There are different ways to apply this technique. I will explain the method used by this suite.

Let's suppose we have a MD trajectory of N atoms and F frames. The first action is to prepare the input for the real processing and compression. We must recenter the different snapshots onto a representative structure in order to have a good compression. This action is performed in three steps:

The recentering is performed looking for the best RMSd fit. This value can be computed using two different algorithms:

The gaussian algorithm may help to reduce the number of eigenvectors needed for a given compression, thus reducing the size of the compressed file. The gaussian algorithm also allows for other analysis, like the hinge point prediction, much more difficult and imprecise using a standard RMSd algorithm.

The first step is to compute the covariance matrix of the trajectory, where the random variables are the coordinates of the N atoms. This leads to a symmetric square matrix of 3N*3N dimensions.
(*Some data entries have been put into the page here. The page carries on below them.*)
import Summits.CriticalPhenomena.SAWScalingLimit.Theorems.SAWDefectDecoherenceBoundaryWindingRigidity
import Summits.CriticalPhenomena.SAWScalingLimit.Theorems.SAWDefectDecoherenceSpinShift
import HarnessLib

/-!
# Boundary exactness of the SAW developing map, II: the boundary phase law (E2)

Route `SAWDefectDecoherence`, crux `BoundaryClosureR` (stmt-CriticalPhenomena-14004), line
`pick-half-plane`, clause (E2) of the stub `stub_boundaryExactness`: for a simply connected `Λ`,
a boundary root `a = {u, w}` and a boundary mid-edge `e = {u', w'} ≠ a`,
`(mid e - c_{w'}) · F_{x_c,5/8}(e) = ((c_w - c_u)/2) · e^{i(3/8)W(γ)} · |F_{x_c,0}(e)|` for any
walk `γ : a → e`.  Ingredients: rigidity of the winding between boundary mid-edges
(`boundaryWindingRigidity_proof`, the tree's discrete Umlaufsatz), so that
`F_{5/8}(e) = e^{-i(5/8)W(γ)} F_0(e)` with `F_0(e) = Σ x_c^ℓ ≥ 0`; and the telescoping of the unit
tangent along the walk (`SpinShift.exp_winding_mul_I_mul_unit`), which turns the first half-edge
`(c_w - c_u)/2` into the last one `mid e - c_{w'} = (c_{u'} - c_{w'})/2` by the factor `e^{iW(γ)}`.
-/

noncomputable section

open Literature.Probability.LatticeModels Literature.Probability.RandomPlanarGeometry.SAW
open Summit.CriticalPhenomena.SAWScalingLimit.Theorems.SpinShift
  (exp_winding_mul_I_mul_unit hexCenter_sub_ne_zero_of_adj norm_hexCenter_sub_eq_of_adj)

namespace Summit.CriticalPhenomena.SAWScalingLimit.Theorems.PickHalfPlane.BoundaryExactness

variable {Λ : Finset HexVertex}

/-- A dangling edge `{u, w}` (`u ∼ w`, `u ∉ Λ ∋ w`) is a boundary mid-edge. [folklore] -/
theorem mk_mem_hexDomainBoundary {u w : HexVertex} (huw : hexGraph.Adj u w) (hu : u ∉ Λ)
    (hw : w ∈ Λ) : s(u, w) ∈ hexDomainBoundary Λ :=
  ⟨(SimpleGraph.mem_edgeSet hexGraph).2 huw, u, w, rfl, hw, hu⟩

/-! ### (E2) The boundary phase law -/

/-- **The unit tangent of a walk between two boundary mid-edges turns by `e^{iW}` from the first
half-edge to the last**: for a walk `γ` from the root `{u, w}` (`u ∉ Λ`) to the boundary mid-edge
`{u', w'}` (`u' ∉ Λ`, different from the root), `e^{iW(γ)} (c_w - c_u) = c_{u'} - c_{w'}` — the
walk enters at `w` heading `c_w - c_u` and leaves through `w'` heading `c_{u'} - c_{w'}`, all edges
have the same length, and the turning angles telescope (`exp_winding_mul_I_mul_unit`).
[folklore] -/
theorem exp_winding_mul_dir {u w u' w' : HexVertex} (huw : hexGraph.Adj u w) (hu : u ∉ Λ)
    (huw' : hexGraph.Adj u' w') (hu' : u' ∉ Λ) (hne : s(u', w') ≠ s(u, w))
    (γ : HexMidEdgeSAW Λ s(u, w) s(u', w')) :
    Complex.exp ((γ.winding : ℂ) * Complex.I) * (hexCenter w - hexCenter u) =
      hexCenter u' - hexCenter w' := by
  have hnil : γ.verts ≠ [] := fun h => hne (γ.eq_of_nil h).symm
  obtain ⟨w₁, rest, hrest⟩ := List.exists_cons_of_ne_nil hnil
  have hw₁ : w₁ = w := by
    have := γ.head_eq rfl hu hnil; simpa [hrest] using this
  subst hw₁
  obtain ⟨init, g, hinit⟩ : ∃ init g, γ.verts = init ++ [g] :=
    ⟨_, _, (List.dropLast_append_getLast hnil).symm⟩
  have hg : g = w' := by
    have h1 : γ.verts.getLast hnil = g := by simp [hinit]
    rcases γ.getLast_eq_or hnil with h | h
    · exact absurd (h ▸ γ.subset _ (List.getLast_mem hnil)) hu'
    · rw [← h1, h]
  subst hg
  set D₁ : ℂ := hexCenter w₁ - hexCenter u with hD₁
  set D₂ : ℂ := hexCenter g - hexCenter u' with hD₂
  have hD₁0 : D₁ ≠ 0 := hexCenter_sub_ne_zero_of_adj huw
  have hD₂0 : D₂ ≠ 0 := hexCenter_sub_ne_zero_of_adj huw'
  have hnorm : ‖D₁‖ = ‖D₂‖ := norm_hexCenter_sub_eq_of_adj huw huw'
  have e₁ : hexCenter w₁ - hexMidpoint s(u, w₁) = D₁ / 2 := by rw [hexMidpoint_mk, hD₁]; ring
  have e₂ : hexMidpoint s(u', g) - hexCenter g = -(D₂ / 2) := by rw [hexMidpoint_mk, hD₂]; ring
  -- the polyline, written from both ends
  have hp1 : γ.points = hexMidpoint s(u, w₁) :: hexCenter w₁ ::
      (rest.map hexCenter ++ [hexMidpoint s(u', g)]) := by
    simp [HexMidEdgeSAW.points, hrest]
  have hp2 : (hexMidpoint s(u, w₁) :: init.map hexCenter) ++ [hexCenter g, hexMidpoint s(u', g)] =
      γ.points := by
    simp [HexMidEdgeSAW.points, hinit, List.map_append, List.append_assoc]
  -- consecutive points are distinct
  have hch0 : List.IsChain (· ≠ ·) (γ.verts.map hexCenter) :=
    List.isChain_map_of_isChain hexCenter
      (fun a b hab => (sub_ne_zero.1 (hexCenter_sub_ne_zero_of_adj hab)).symm) γ.isChain
  have hch1 : List.IsChain (· ≠ ·) (hexMidpoint s(u, w₁) :: γ.verts.map hexCenter) := by
    rw [hrest, List.map_cons, List.isChain_cons_cons]
    refine ⟨?_, by rw [← List.map_cons, ← hrest]; exact hch0⟩
    intro h
    apply hD₁0
    have h' : hexCenter w₁ - hexMidpoint s(u, w₁) = 0 := by rw [h, sub_self]
    rw [e₁] at h'
    simpa using h'
  have hch : List.IsChain (· ≠ ·)
      ((hexMidpoint s(u, w₁) :: init.map hexCenter) ++ [hexCenter g, hexMidpoint s(u', g)]) := by
    rw [List.isChain_append_cons_cons]
    refine ⟨?_, ?_, List.isChain_singleton _⟩
    · have e : (hexMidpoint s(u, w₁) :: init.map hexCenter) ++ [hexCenter g] =
          hexMidpoint s(u, w₁) :: γ.verts.map hexCenter := by
        rw [hinit, List.map_append, List.map_cons, List.map_nil, List.cons_append]
      rw [e]
      exact hch1
    · intro h
      apply hD₂0
      have h' : hexMidpoint s(u', g) - hexCenter g = 0 := by rw [h, sub_self]
      rw [e₂] at h'
      simpa using h'
  -- telescope
  have key := exp_winding_mul_I_mul_unit (rest.map hexCenter ++ [hexMidpoint s(u', g)])
    (hexMidpoint s(u, w₁)) (hexCenter w₁) (hexMidpoint s(u, w₁) :: init.map hexCenter)
    (hexCenter g) (hexMidpoint s(u', g)) (hp2.trans hp1) (by rw [← hp1, ← hp2]; exact hch)
  rw [← hp1] at key
  change Complex.exp ((γ.winding : ℂ) * Complex.I) * _ = _ at key
  rw [e₁, e₂, norm_neg, norm_div, norm_div, hnorm] at key
  have hn0 : (‖D₂‖ : ℂ) ≠ 0 := by exact_mod_cast norm_ne_zero_iff.2 hD₂0
  simp only [RCLike.norm_ofNat, Complex.ofReal_div, Complex.ofReal_ofNat] at key
  field_simp at key
  rw [hD₂] at key
  linear_combination key

/-- **(E2) The boundary phase law.** For a simply connected `Λ`, a boundary root `a = {u, w}`
(`u ∼ w`, `u ∉ Λ ∋ w`), a boundary mid-edge `e = {u', w'} ≠ a` (`u' ∉ Λ ∋ w'`) and any walk
`γ : a → e`: `(mid e - c_{w'}) · F_{x_c, 5/8}(e) = ((c_w - c_u)/2) · e^{i(3/8)W(γ)} · |F_{x_c, 0}(e)|`.
All walks `a → e` have winding `W(γ)` (rigidity), so `F_{5/8}(e) = e^{-i(5/8)W(γ)} F_0(e)` with
`F_0(e) = Σ x_c^ℓ ≥ 0`, and `mid e - c_{w'} = (c_{u'} - c_{w'})/2 = e^{iW(γ)} (c_w - c_u)/2`
(`exp_winding_mul_dir`). [folklore] -/
theorem boundaryPhaseLaw (Λ : Finset HexVertex) (hΛ : hexDomainSimplyConnected Λ)
    (u w : HexVertex) (huw : hexGraph.Adj u w) (hu : u ∉ Λ) (hw : w ∈ Λ)
    (u' w' : HexVertex) (huw' : hexGraph.Adj u' w') (hu' : u' ∉ Λ) (hw' : w' ∈ Λ)
    (hne : s(u', w') ≠ s(u, w)) (γ : HexMidEdgeSAW Λ s(u, w) s(u', w')) :
    (hexMidpoint s(u', w') - hexCenter w') *
        hexParafermionicObservable Λ s(u, w) hexCriticalFugacity (5 / 8) s(u', w') =
      (hexCenter w - hexCenter u) / 2 * Complex.exp (Complex.I * (3 / 8 : ℂ) * (γ.winding : ℂ)) *
        (‖hexParafermionicObservable Λ s(u, w) hexCriticalFugacity 0 s(u', w')‖ : ℂ) := by
  have hW : ∀ γ' : HexMidEdgeSAW Λ s(u, w) s(u', w'), γ'.winding = γ.winding := fun γ' =>
    boundaryWindingRigidity_proof Λ hΛ _ (mk_mem_hexDomainBoundary huw hu hw) _
      (mk_mem_hexDomainBoundary huw' hu' hw') γ' γ
  set F0 := hexParafermionicObservable Λ s(u, w) hexCriticalFugacity 0 s(u', w') with hF0
  have hnorm : (‖F0‖ : ℂ) = F0 := by
    rw [hF0, hexParafermionicObservable_zero_spin, Complex.norm_real, Real.norm_of_nonneg
      (Finset.sum_nonneg fun γ' _ => pow_nonneg hexCriticalFugacity_pos_lt_one.1.le _)]
  have hFσ : hexParafermionicObservable Λ s(u, w) hexCriticalFugacity (5 / 8) s(u', w') =
      Complex.exp (-Complex.I * ((5 / 8 : ℝ) : ℂ) * (γ.winding : ℂ)) * F0 := by
    rw [hF0, hexParafermionicObservable, hexParafermionicObservable, Finset.mul_sum]
    refine Finset.sum_congr rfl fun γ' _ => ?_
    rw [HexMidEdgeSAW.weight, HexMidEdgeSAW.weight_zero_spin, hW γ']
  have hdir : hexMidpoint s(u', w') - hexCenter w' =
      Complex.exp ((γ.winding : ℂ) * Complex.I) * ((hexCenter w - hexCenter u) / 2) := by
    rw [← mul_div_assoc, exp_winding_mul_dir huw hu huw' hu' hne γ, hexMidpoint_mk]
    ring
  have hexp : Complex.exp ((γ.winding : ℂ) * Complex.I) *
      Complex.exp (-Complex.I * ((5 / 8 : ℝ) : ℂ) * (γ.winding : ℂ)) =
      Complex.exp (Complex.I * (3 / 8 : ℂ) * (γ.winding : ℂ)) := by
    rw [← Complex.exp_add]
    congr 1
    push_cast
    ring
  rw [hFσ, hdir, hnorm, ← hexp]
  ring

/-- **Clause (E2) of the registered stub `stub_boundaryExactness`**, in closed form. [folklore] -/
theorem boundaryExactness_phaseLaw :
    ∀ (Λ : Finset HexVertex), hexDomainSimplyConnected Λ →
      ∀ (u w : HexVertex), hexGraph.Adj u w → u ∉ Λ → w ∈ Λ →
      ∀ (u' w' : HexVertex), hexGraph.Adj u' w' → u' ∉ Λ → w' ∈ Λ → s(u', w') ≠ s(u, w) →
      ∀ γ : HexMidEdgeSAW Λ s(u, w) s(u', w'),
        (hexMidpoint s(u', w') - hexCenter w') *
            hexParafermionicObservable Λ s(u, w) hexCriticalFugacity (5 / 8) s(u', w') =
          (hexCenter w - hexCenter u) / 2 *
              Complex.exp (Complex.I * (3 / 8 : ℂ) * (γ.winding : ℂ)) *
            (‖hexParafermionicObservable Λ s(u, w) hexCriticalFugacity 0 s(u', w')‖ : ℂ) :=
  boundaryPhaseLaw

end Summit.CriticalPhenomena.SAWScalingLimit.Theorems.PickHalfPlane.BoundaryExactness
Once we have this matrix we diagonalize it in order to get the associated eigenvalues and eigenvectors. It turns out that the sum of all the eigenvalues is the total variance of the trajectory, and the individual eigenvalues is the variance quantity explained by the corresponding eigenvector.

With this data we can select and save enough eigenvectors to preserve an arbitrary amount of variance and discard the ones that give us little to no information.

Once the eigenvectors has been selected, a projection of the original data into the new coordinate space must be performed. The final output of the algorithm must contain the mean structure, the eigenvectors and the projections in order to restore the original file. Our suite also stores some other kind of information like the eigenvalues and the atom names to allow us to perform the analysis and manipulations in a quick and more flexible way.

File formats

Through the evolution of this code, the format used by the compressed files has changed along time. This suite works natively with the PCZ4 format, but it also supports reading of files written in PCZ2 and PCZ3 formats. All the formats are binary-based, being the PCZ2 and PCZ3 very similar and PCZ4 adding new features.

The most important difference between PCZ2/3 and PCZ4 is the lack of the atom names in the former. This makes impossible to use masks to select atoms.

Installation

The code is quite standard so no difficult steps will be needed. In the first place, you need to download the tarball from pcasuite.tar.gz. Once we have the tarball, we must uncompress it, enter into the newly created pcazip folder and compile the source with make.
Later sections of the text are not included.